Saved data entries

/-- **EQUAL DIMENSIONS `g₁ = g₂`: `Hg(X₁ × X₂)(ℝ) = h(S¹)` ⟺ `Hg(X₁)(ℝ) = h(S¹)` ∧ `X₁ ∼ X₂`** (Lemma 1 for `a = b`:
`rk Hom(X₁, X₂) = 2g²` ⟺ `X₁ ∼ X₂` with `rk End(X₁) = 2g²`). [cite: Beauville2014MaximalPicard, §4 Lemma 1 (equality case, `a = b`)]
[cite: Imai1976HodgeGroups, §3 Remarks (p. 370 L23–L25)] -/
theorem coe_hodgeGroup_prodPeriod_eq_range_iff_isIsogenous_of_finrank_eq (hg₁ : 0 < finrank ℂ E₁)
    (h12 : finrank ℂ E₁ = finrank ℂ E₂) :
    (hodgeGroup (prodPeriod Φ₁ Φ₂) : Set (SpecialLinearGroup (ι₁ ⊕ ι₂) ℝ)) = Set.range (hodgeCircleSL (prodPeriod Φ₁ Φ₂)) ↔
      (hodgeGroup Φ₁ : Set (SpecialLinearGroup ι₁ ℝ)) = Set.range (hodgeCircleSL Φ₁) ∧ IsIsogenous Φ₁ Φ₂ := by
  rw [coe_hodgeGroup_prodPeriod_eq_range_iff_finrank_homRat_eq Φ₁ Φ₂ hg₁ (h12 ▸ hg₁), ← h12, mul_assoc, ← sq,
    finrank_homRat_eq_two_mul_sq_iff Φ₁ Φ₂ h12, coe_hodgeGroup_eq_range_iff_finrank_endAlgRat_eq Φ₁ hg₁, and_comm]

/-- **SYMMETRY IN THE FACTORS**: `Hg(X₁ × X₂)(ℝ) = h(S¹)` ⟺ `Hg(X₂ × X₁)(ℝ) = h(S¹)`.
[cite: Beauville2014MaximalPicard, §4 Prop. 5] -/
theorem coe_hodgeGroup_prodPeriod_eq_range_comm (hg₁ : 0 < finrank ℂ E₁) (hg₂ : 0 < finrank ℂ E₂) :
    (hodgeGroup (prodPeriod Φ₁ Φ₂) : Set (SpecialLinearGroup (ι₁ ⊕ ι₂) ℝ)) = Set.range (hodgeCircleSL (prodPeriod Φ₁ Φ₂)) ↔
      (hodgeGroup (prodPeriod Φ₂ Φ₁) : Set (SpecialLinearGroup (ι₂ ⊕ ι₁) ℝ)) = Set.range (hodgeCircleSL (prodPeriod Φ₂ Φ₁)) := by
  rw [coe_hodgeGroup_prodPeriod_eq_range_iff_exists_isIsogenous_ellipticPow_cm Φ₁ Φ₂ hg₁ hg₂,
    coe_hodgeGroup_prodPeriod_eq_range_iff_exists_isIsogenous_ellipticPow_cm Φ₂ Φ₁ hg₂ hg₁]
  exact ⟨fun ⟨τ, hτ, hcm, h₁, h₂⟩ ↦ ⟨τ, hτ, hcm, h₂, h₁⟩, fun ⟨τ, hτ, hcm, h₂, h₁⟩ ↦ ⟨τ, hτ, hcm, h₁, h₂⟩⟩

▶ PROMPT: Reprint exactly the lines above that start at the one with "(hodgeGroup Φ₁ : Set" and end at the one with "finrank_homRat_eq_two_mul_sq_iff Φ₁ Φ₂", keeping both and adding none.

▶ COMPLETED EXERCISE:
      (hodgeGroup Φ₁ : Set (SpecialLinearGroup ι₁ ℝ)) = Set.range (hodgeCircleSL Φ₁) ∧ IsIsogenous Φ₁ Φ₂ := by
  rw [coe_hodgeGroup_prodPeriod_eq_range_iff_finrank_homRat_eq Φ₁ Φ₂ hg₁ (h12 ▸ hg₁), ← h12, mul_assoc, ← sq,
    finrank_homRat_eq_two_mul_sq_iff Φ₁ Φ₂ h12, coe_hodgeGroup_eq_range_iff_finrank_endAlgRat_eq Φ₁ hg₁, and_comm]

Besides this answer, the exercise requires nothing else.